Assignment: Read the entries below and pull out each line with the string "same".
Top of Data listing
import Summits.BirchSwinnertonDyer.BirchSwinnertonDyer.Theorems.PrintCFramBottomClassIndexLawFiveLeHeegnerFieldSupplySeedOn
import Summits.BirchSwinnertonDyer.BirchSwinnertonDyer.Theorems.PrintCFramBottomClassIndexLawFiveLeHeegnerFieldSupplyAtPRung
import HarnessLib

/-!
# Crux `PrintCFram.BottomClassIndexLawFiveLe` (stmt-BirchSwinnertonDyer-20372), line `eisenstein-resource-bdp-line` (registry v21 → v22):
# THE EISENSTEIN CUSP SEED — splitting `stub_seedOff` by the congruence-exceptional set «some prime `ℓ ∣ m` with `ℓ ≡ ±1 (mod p)`»
# (cell `bsd-print-cfram`, seat `bsd-line-cfram-p1` LEAD g12; THEOREMS ONLY, `--supports` 20372; BSD is not proved by any of this)

HONEST FRAMING. Pure logic on top of p681058 / p681991: nothing here proves a seed. Registry v21 carries the analytic research residue
`stub_seedOff` (= `hOff` of `HeegnerFieldSupply.stubC_of_atP_of_seedOn_of_seedOff`): for an Eisenstein-REGULAR class datum `(p, χ mod m, k)` OFF
the locus `L(m,p)` («every prime of `m` splits in `ℚ(√−p)`»), some `m`-admissible imaginary quadratic `K₀` (every `q ∣ m` split, `d_{K₀}` odd `< −4`,
ANY behaviour at `p`) has a unit field factor. This file splits it as
* **(CuspSeed⁶) `hCusp`** — NO regularity and NO locus hypothesis; hypothesis: NO prime `ℓ ∣ m` is `≡ ±1 (mod p)`; conclusion: such a `K₀` exists.
  LEAD g12's reading (crux notes `Lines/eisenstein-resource-bdp-line-lead-g12.md` §11): PRINT-DERIVABLE — the `m`-cut Cohen–Eisenstein form `G_e`
  (§3.3 there) lies in the Eisenstein subspace; by the q-expansion principle at the cusp 0 (Katz 1973 §1.6, applied to `G_e²`) a `p`-UNIT constant
  term there forces `G_e ≢ 0 (mod p)`, hence an `m`-admissible unit field factor; and the cusp-0 constant, computed as the residue of `L(G_e, s)`
  at `s = k + 1/2` (elementary mean value of `L(k, χ_{e*d})` over odd fundamental `d`, Mellin dictionary, normalisation against `θ₀^{2k+1}`), is
  `(unit) · B_{2k}/(2k) · Π_{ℓ∣m} (ℓ−1)(ℓ^{2k}−1)/ℓ^{2k+1}` with `2k ∈ {(p+1)/2, (3p−1)/2}`, where `B_{2k}/(2k) ≡ B_{1,χ_{−p}} = −h(−p) = −1 (mod p)`
  BECAUSE `ℚ(√−p)` HAS CLASS NUMBER ONE, and `ℓ^{(p+1)/2} − 1 ≡ ℓ·(ℓ/p) − 1 ≡ 0 ⟺ ℓ ≡ ±1 (mod p)`. Typing owed (modular forms); a registered stub, not a
  named fact, until a width seat cross-checks §11 on the modular side.
* **(SeedOffExc⁶) `hExc`** — the research residue: the same seed for a regular class OFF the locus having SOME prime `ℓ ∣ m` with `ℓ ≡ ±1 (mod p)`
  (`ℓ ≡ −1` is inert in `ℚ(√−p)`, `ℓ ≡ 1` is split). Tools there: the real-twist seeds (w3 g11 `seedOff_six_of_twistRegular`, w8 g5
  `seed_six_of_regularPartner`), other cusps (all carry the same Euler factor), data.
THEOREMS: `seedOff_six_of_cuspSeed_of_exc` ((SeedII⁶) ⟸ (CuspSeed⁶) ∧ (SeedOffExc⁶)), `stubC_of_atP_of_cuspSeed_of_exc` (Stub C VERBATIM ⟸ (AtP⁶) ∧
(CuspSeed⁶) ∧ (SeedOffExc⁶), with the on-locus seed `seedOn_six`). beyond-print theorem: NO. References: [Cohen1975] Thm. 3.1; [AhlgrenBoylan2003]
Thm. 3 (the at-p propagation); crux notes lead-g12 §§3.4, 11.
-/

set_option autoImplicit false
-- summit-side namespace `Summit.BirchSwinnertonDyer.BirchSwinnertonDyer.…` (single-conjunct summit, D-0017 layout)
set_option linter.dupNamespace false

noncomputable section

open scoped Classical
open NumberField WeierstrassCurve DirichletCharacter Literature.NumberTheory.LFunctions
  Literature.NumberTheory.EllipticCurves Literature.NumberTheory.EllipticCurves.KrizLi2019
  Literature.NumberTheory.EllipticCurves.Rank1Residual

namespace Summit.BirchSwinnertonDyer.BirchSwinnertonDyer.Theorems.PrintCFram.HeegnerFieldSupply

/-! ## §1 (SeedII⁶) ⟸ (CuspSeed⁶) ∧ (SeedOffExc⁶) -/

/-- **The analytic residue split by the cusp-exceptional set.** Registry v21's `stub_seedOff` follows from the Eisenstein cusp seed
(classes with no prime `ℓ ∣ m`, `ℓ ≡ ±1 (mod p)` — print-derivable per crux notes lead-g12 §11) and the residual seed on the cusp-exceptional
classes, by a case split on the decidable condition `∃ ℓ prime, ℓ ∣ m, ℓ ≡ ±1 (mod p)`. Pure logic. [cite: Cohen1975, Thm. 3.1] [cite: AhlgrenBoylan2003, Thm. 3] -/
theorem seedOff_six_of_cuspSeed_of_exc
    (hCusp : ∀ (p : ℕ) [Fact p.Prime] (m : ℕ) [NeZero m] (χ : DirichletCharacter ℚ_[p] m) (k : ℕ),
      (p = 7 ∨ p = 11 ∨ p = 19 ∨ p = 43 ∨ p = 67 ∨ p = 163) →
      m.Coprime p → χ.IsPrimitive → χ.IsQuadratic → (k = (p + 1) / 4 ∨ k = (3 * p - 1) / 4) →
      2 ≤ k → k ≤ p - 2 → χ (-1) * (-1) ^ k = -1 →
      ¬ (∃ ℓ : ℕ, ℓ.Prime ∧ ℓ ∣ m ∧ (ℓ % p = 1 ∨ ℓ % p = p - 1)) →
      ∃ (K₀ : Type) (_ : Field K₀) (_ : NumberField K₀) (ε₀ : DirichletCharacter ℚ_[p] (NumberField.discr K₀).natAbs),
        IsImaginaryQuadratic K₀ ∧
        (∀ q : ℕ, q.Prime → q ∣ m → ((Ideal.span {(q : ℤ)}).primesOver (𝓞 K₀)).ncard = 2) ∧
        Odd (NumberField.discr K₀) ∧ NumberField.discr K₀ < -4 ∧ IsKroneckerCharacterOf K₀ ε₀ ∧
        ¬ ‖(k : ℚ_[p])⁻¹ * @generalizedBernoulli ℚ_[p] _ _
            (changeLevel (dvd_mul_right m (NumberField.discr K₀).natAbs) χ *
              changeLevel (dvd_mul_left (NumberField.discr K₀).natAbs m) ε₀).conductor ⟨conductor_ne_zero _⟩ k
            (changeLevel (dvd_mul_right m (NumberField.discr K₀).natAbs) χ *
              changeLevel (dvd_mul_left (NumberField.discr K₀).natAbs m) ε₀).primitiveCharacter‖ ≤ (p : ℝ)⁻¹)
    (hExc : ∀ (p : ℕ) [Fact p.Prime] (m : ℕ) [NeZero m] (χ : DirichletCharacter ℚ_[p] m) (k : ℕ),
      (p = 7 ∨ p = 11 ∨ p = 19 ∨ p = 43 ∨ p = 67 ∨ p = 163) →
      m.Coprime p → χ.IsPrimitive → χ.IsQuadratic → (k = (p + 1) / 4 ∨ k = (3 * p - 1) / 4) →
      2 ≤ k → k ≤ p - 2 → χ (-1) * (-1) ^ k = -1 →
      ¬ ((∀ q : ℕ, q.Prime → q ∣ m → q ≠ 2 → jacobiSym (-(p : ℤ)) q = 1) ∧ (2 ∣ m → p % 8 = 7)) →
      (∃ ℓ : ℕ, ℓ.Prime ∧ ℓ ∣ m ∧ (ℓ % p = 1 ∨ ℓ % p = p - 1)) →
      ¬ ‖((p - k : ℕ) : ℚ_[p])⁻¹ * generalizedBernoulli (p - k) χ‖ ≤ (p : ℝ)⁻¹ →
      ∃ (K₀ : Type) (_ : Field K₀) (_ : NumberField K₀) (ε₀ : DirichletCharacter ℚ_[p] (NumberField.discr K₀).natAbs),
        IsImaginaryQuadratic K₀ ∧
        (∀ q : ℕ, q.Prime → q ∣ m → ((Ideal.span {(q : ℤ)}).primesOver (𝓞 K₀)).ncard = 2) ∧
        Odd (NumberField.discr K₀) ∧ NumberField.discr K₀ < -4 ∧ IsKroneckerCharacterOf K₀ ε₀ ∧
        ¬ ‖(k : ℚ_[p])⁻¹ * @generalizedBernoulli ℚ_[p] _ _
            (changeLevel (dvd_mul_right m (NumberField.discr K₀).natAbs) χ *
              changeLevel (dvd_mul_left (NumberField.discr K₀).natAbs m) ε₀).conductor ⟨conductor_ne_zero _⟩ k
            (changeLevel (dvd_mul_right m (NumberField.discr K₀).natAbs) χ *
              changeLevel (dvd_mul_left (NumberField.discr K₀).natAbs m) ε₀).primitiveCharacter‖ ≤ (p : ℝ)⁻¹) :
    ∀ (p : ℕ) [Fact p.Prime] (m : ℕ) [NeZero m] (χ : DirichletCharacter ℚ_[p] m) (k : ℕ),
      (p = 7 ∨ p = 11 ∨ p = 19 ∨ p = 43 ∨ p = 67 ∨ p = 163) →
      m.Coprime p → χ.IsPrimitive → χ.IsQuadratic → (k = (p + 1) / 4 ∨ k = (3 * p - 1) / 4) →
      2 ≤ k → k ≤ p - 2 → χ (-1) * (-1) ^ k = -1 →
      ¬ ((∀ q : ℕ, q.Prime → q ∣ m → q ≠ 2 → jacobiSym (-(p : ℤ)) q = 1) ∧ (2 ∣ m → p % 8 = 7)) →
      ¬ ‖((p - k : ℕ) : ℚ_[p])⁻¹ * generalizedBernoulli (p - k) χ‖ ≤ (p : ℝ)⁻¹ →
      ∃ (K₀ : Type) (_ : Field K₀) (_ : NumberField K₀) (ε₀ : DirichletCharacter ℚ_[p] (NumberField.discr K₀).natAbs),
        IsImaginaryQuadratic K₀ ∧
        (∀ q : ℕ, q.Prime → q ∣ m → ((Ideal.span {(q : ℤ)}).primesOver (𝓞 K₀)).ncard = 2) ∧
        Odd (NumberField.discr K₀) ∧ NumberField.discr K₀ < -4 ∧ IsKroneckerCharacterOf K₀ ε₀ ∧
        ¬ ‖(k : ℚ_[p])⁻¹ * @generalizedBernoulli ℚ_[p] _ _
            (changeLevel (dvd_mul_right m (NumberField.discr K₀).natAbs) χ *
              changeLevel (dvd_mul_left (NumberField.discr K₀).natAbs m) ε₀).conductor ⟨conductor_ne_zero _⟩ k
            (changeLevel (dvd_mul_right m (NumberField.discr K₀).natAbs) χ *
              changeLevel (dvd_mul_left (NumberField.discr K₀).natAbs m) ε₀).primitiveCharacter‖ ≤ (p : ℝ)⁻¹ := by
  intro p _ m _ χ k hp6 hmp hχ hχq hk hk2 hkp hpar hL hcls
  by_cases hE : (∃ ℓ : ℕ, ℓ.Prime ∧ ℓ ∣ m ∧ (ℓ % p = 1 ∨ ℓ % p = p - 1))
  · exact hExc p m χ k hp6 hmp hχ hχq hk hk2 hkp hpar hL hE hcls
  · exact hCusp p m χ k hp6 hmp hχ hχq hk hk2 hkp hpar hE

/-! ## §2 Stub C from (AtP⁶) ∧ (CuspSeed⁶) ∧ (SeedOffExc⁶) -/

/-- **Stub C VERBATIM ⟸ (AtP⁶) ∧ (CuspSeed⁶) ∧ (SeedOffExc⁶)** — through `stubC_of_atP_of_seedOn_of_seedOff` (p681058) with the on-locus seed
`seedOn_six` (w8 g5, p681991) and §1. This is the composition registry v22 uses: the analytic side of the crux on this line is then
(AtP⁶) [print-derivable] + (CuspSeed⁶) [print-derivable] + (SeedOffExc⁶) [research: regular classes off the locus with a prime `ℓ ∣ m ≡ ±1 (mod p)`].
BSD is not proved by any of this. [cite: KrizLi2019, Thm. 1.20 (p. 8) and §8 (pp. 49–52)] [cite: Cohen1975, Thm. 3.1] -/
theorem stubC_of_atP_of_cuspSeed_of_exc
    (hAt : ∀ (p : ℕ) [Fact p.Prime] (m : ℕ) [NeZero m] (χ : DirichletCharacter ℚ_[p] m) (k : ℕ),
      (p = 7 ∨ p = 11 ∨ p = 19 ∨ p = 43 ∨ p = 67 ∨ p = 163) →
      m.Coprime p → χ.IsPrimitive → χ.IsQuadratic → (k = (p + 1) / 4 ∨ k = (3 * p - 1) / 4) →
      2 ≤ k → k ≤ p - 2 → χ (-1) * (-1) ^ k = -1 →
      (∃ (K₀ : Type) (_ : Field K₀) (_ : NumberField K₀) (ε₀ : DirichletCharacter ℚ_[p] (NumberField.discr K₀).natAbs),
        IsImaginaryQuadratic K₀ ∧
        (∀ q : ℕ, q.Prime → q ∣ m → ((Ideal.span {(q : ℤ)}).primesOver (𝓞 K₀)).ncard = 2) ∧
        Odd (NumberField.discr K₀) ∧ NumberField.discr K₀ < -4 ∧ IsKroneckerCharacterOf K₀ ε₀ ∧
        ¬ ‖(k : ℚ_[p])⁻¹ * @generalizedBernoulli ℚ_[p] _ _
            (changeLevel (dvd_mul_right m (NumberField.discr K₀).natAbs) χ *
              changeLevel (dvd_mul_left (NumberField.discr K₀).natAbs m) ε₀).conductor ⟨conductor_ne_zero _⟩ k
            (changeLevel (dvd_mul_right m (NumberField.discr K₀).natAbs) χ *
              changeLevel (dvd_mul_left (NumberField.discr K₀).natAbs m) ε₀).primitiveCharacter‖ ≤ (p : ℝ)⁻¹) →
      ∃ (K : Type) (_ : Field K) (_ : NumberField K) (εK : DirichletCharacter ℚ_[p] (NumberField.discr K).natAbs),
        IsImaginaryQuadratic K ∧
        (∀ q : ℕ, q.Prime → q ∣ p * m → ((Ideal.span {(q : ℤ)}).primesOver (𝓞 K)).ncard = 2) ∧
        Odd (NumberField.discr K) ∧ NumberField.discr K < -4 ∧ IsKroneckerCharacterOf K εK ∧
        ¬ ‖(k : ℚ_[p])⁻¹ * @generalizedBernoulli ℚ_[p] _ _
            (changeLevel (dvd_mul_right m (NumberField.discr K).natAbs) χ *
              changeLevel (dvd_mul_left (NumberField.discr K).natAbs m) εK).conductor ⟨conductor_ne_zero _⟩ k
            (changeLevel (dvd_mul_right m (NumberField.discr K).natAbs) χ *
              changeLevel (dvd_mul_left (NumberField.discr K).natAbs m) εK).primitiveCharacter‖ ≤ (p : ℝ)⁻¹)
    (hCusp : ∀ (p : ℕ) [Fact p.Prime] (m : ℕ) [NeZero m] (χ : DirichletCharacter ℚ_[p] m) (k : ℕ),
      (p = 7 ∨ p = 11 ∨ p = 19 ∨ p = 43 ∨ p = 67 ∨ p = 163) →
      m.Coprime p → χ.IsPrimitive → χ.IsQuadratic → (k = (p + 1) / 4 ∨ k = (3 * p - 1) / 4) →
      2 ≤ k → k ≤ p - 2 → χ (-1) * (-1) ^ k = -1 →
      ¬ (∃ ℓ : ℕ, ℓ.Prime ∧ ℓ ∣ m ∧ (ℓ % p = 1 ∨ ℓ % p = p - 1)) →
      ∃ (K₀ : Type) (_ : Field K₀) (_ : NumberField K₀) (ε₀ : DirichletCharacter ℚ_[p] (NumberField.discr K₀).natAbs),
        IsImaginaryQuadratic K₀ ∧
        (∀ q : ℕ, q.Prime → q ∣ m → ((Ideal.span {(q : ℤ)}).primesOver (𝓞 K₀)).ncard = 2) ∧
        Odd (NumberField.discr K₀) ∧ NumberField.discr K₀ < -4 ∧ IsKroneckerCharacterOf K₀ ε₀ ∧
        ¬ ‖(k : ℚ_[p])⁻¹ * @generalizedBernoulli ℚ_[p] _ _
            (changeLevel (dvd_mul_right m (NumberField.discr K₀).natAbs) χ *
              changeLevel (dvd_mul_left (NumberField.discr K₀).natAbs m) ε₀).conductor ⟨conductor_ne_zero _⟩ k
            (changeLevel (dvd_mul_right m (NumberField.discr K₀).natAbs) χ *
              changeLevel (dvd_mul_left (NumberField.discr K₀).natAbs m) ε₀).primitiveCharacter‖ ≤ (p : ℝ)⁻¹)
    (hExc : ∀ (p : ℕ) [Fact p.Prime] (m : ℕ) [NeZero m] (χ : DirichletCharacter ℚ_[p] m) (k : ℕ),
      (p = 7 ∨ p = 11 ∨ p = 19 ∨ p = 43 ∨ p = 67 ∨ p = 163) →
      m.Coprime p → χ.IsPrimitive → χ.IsQuadratic → (k = (p + 1) / 4 ∨ k = (3 * p - 1) / 4) →
      2 ≤ k → k ≤ p - 2 → χ (-1) * (-1) ^ k = -1 →
      ¬ ((∀ q : ℕ, q.Prime → q ∣ m → q ≠ 2 → jacobiSym (-(p : ℤ)) q = 1) ∧ (2 ∣ m → p % 8 = 7)) →
      (∃ ℓ : ℕ, ℓ.Prime ∧ ℓ ∣ m ∧ (ℓ % p = 1 ∨ ℓ % p = p - 1)) →
      ¬ ‖((p - k : ℕ) : ℚ_[p])⁻¹ * generalizedBernoulli (p - k) χ‖ ≤ (p : ℝ)⁻¹ →
      ∃ (K₀ : Type) (_ : Field K₀) (_ : NumberField K₀) (ε₀ : DirichletCharacter ℚ_[p] (NumberField.discr K₀).natAbs),
        IsImaginaryQuadratic K₀ ∧
        (∀ q : ℕ, q.Prime → q ∣ m → ((Ideal.span {(q : ℤ)}).primesOver (𝓞 K₀)).ncard = 2) ∧
        Odd (NumberField.discr K₀) ∧ NumberField.discr K₀ < -4 ∧ IsKroneckerCharacterOf K₀ ε₀ ∧
        ¬ ‖(k : ℚ_[p])⁻¹ * @generalizedBernoulli ℚ_[p] _ _
            (changeLevel (dvd_mul_right m (NumberField.discr K₀).natAbs) χ *
              changeLevel (dvd_mul_left (NumberField.discr K₀).natAbs m) ε₀).conductor ⟨conductor_ne_zero _⟩ k
            (changeLevel (dvd_mul_right m (NumberField.discr K₀).natAbs) χ *
              changeLevel (dvd_mul_left (NumberField.discr K₀).natAbs m) ε₀).primitiveCharacter‖ ≤ (p : ℝ)⁻¹) :
    ∀ (W : WeierstrassCurve ℚ) [W.IsElliptic] [W.IsGloballyMinimal] (p : ℕ) [Fact p.Prime], W.HasCM → CMRamified W p → 5 ≤ p →
      W.analyticRank = 1 → ∀ (f : ℕ) [NeZero f] (ψ : DirichletCharacter ℚ_[p] f) (ω : DirichletCharacter ℚ_[p] p), ψ.Odd →
      IsTeichmullerCharacter ω →
      (∀ ℓ : ℕ, ℓ.Prime → ¬ (ℓ ∣ p * W.conductorNorm ℤ) →
        ‖((W.LFunction ℓ : ℤ) : ℚ_[p]) - (ψ (ℓ : ZMod f) + ψ⁻¹ (ℓ : ZMod f) * ω (ℓ : ZMod p))‖ < 1) →
      ¬ ‖bernoulliOnePrim ψ⁻¹‖ ≤ (p : ℝ)⁻¹ →
      ∃ (K : Type) (_ : Field K) (_ : NumberField K) (εK : DirichletCharacter ℚ_[p] (NumberField.discr K).natAbs),
        IsImaginaryQuadratic K ∧ SatisfiesHeegnerHypothesis (W.conductorNorm ℤ) K ∧ Odd (NumberField.discr K) ∧
        NumberField.discr K < -4 ∧ IsKroneckerCharacterOf K εK ∧
        ¬ ‖bernoulliOnePrim (bernoulliCharTwo ψ εK ω)‖ ≤ (p : ℝ)⁻¹ :=
  stubC_of_atP_of_seedOn_of_seedOff hAt seedOn_six (seedOff_six_of_cuspSeed_of_exc hCusp hExc)

end Summit.BirchSwinnertonDyer.BirchSwinnertonDyer.Theorems.PrintCFram.HeegnerFieldSupply

end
Bottom of Data listing
Result of the exercise:
* **(SeedOffExc⁶) `hExc`** — the research residue: the same seed for a regular class OFF the locus having SOME prime `ℓ ∣ m` with `ℓ ≡ ±1 (mod p)`
  `seed_six_of_regularPartner`), other cusps (all carry the same Euler factor), data.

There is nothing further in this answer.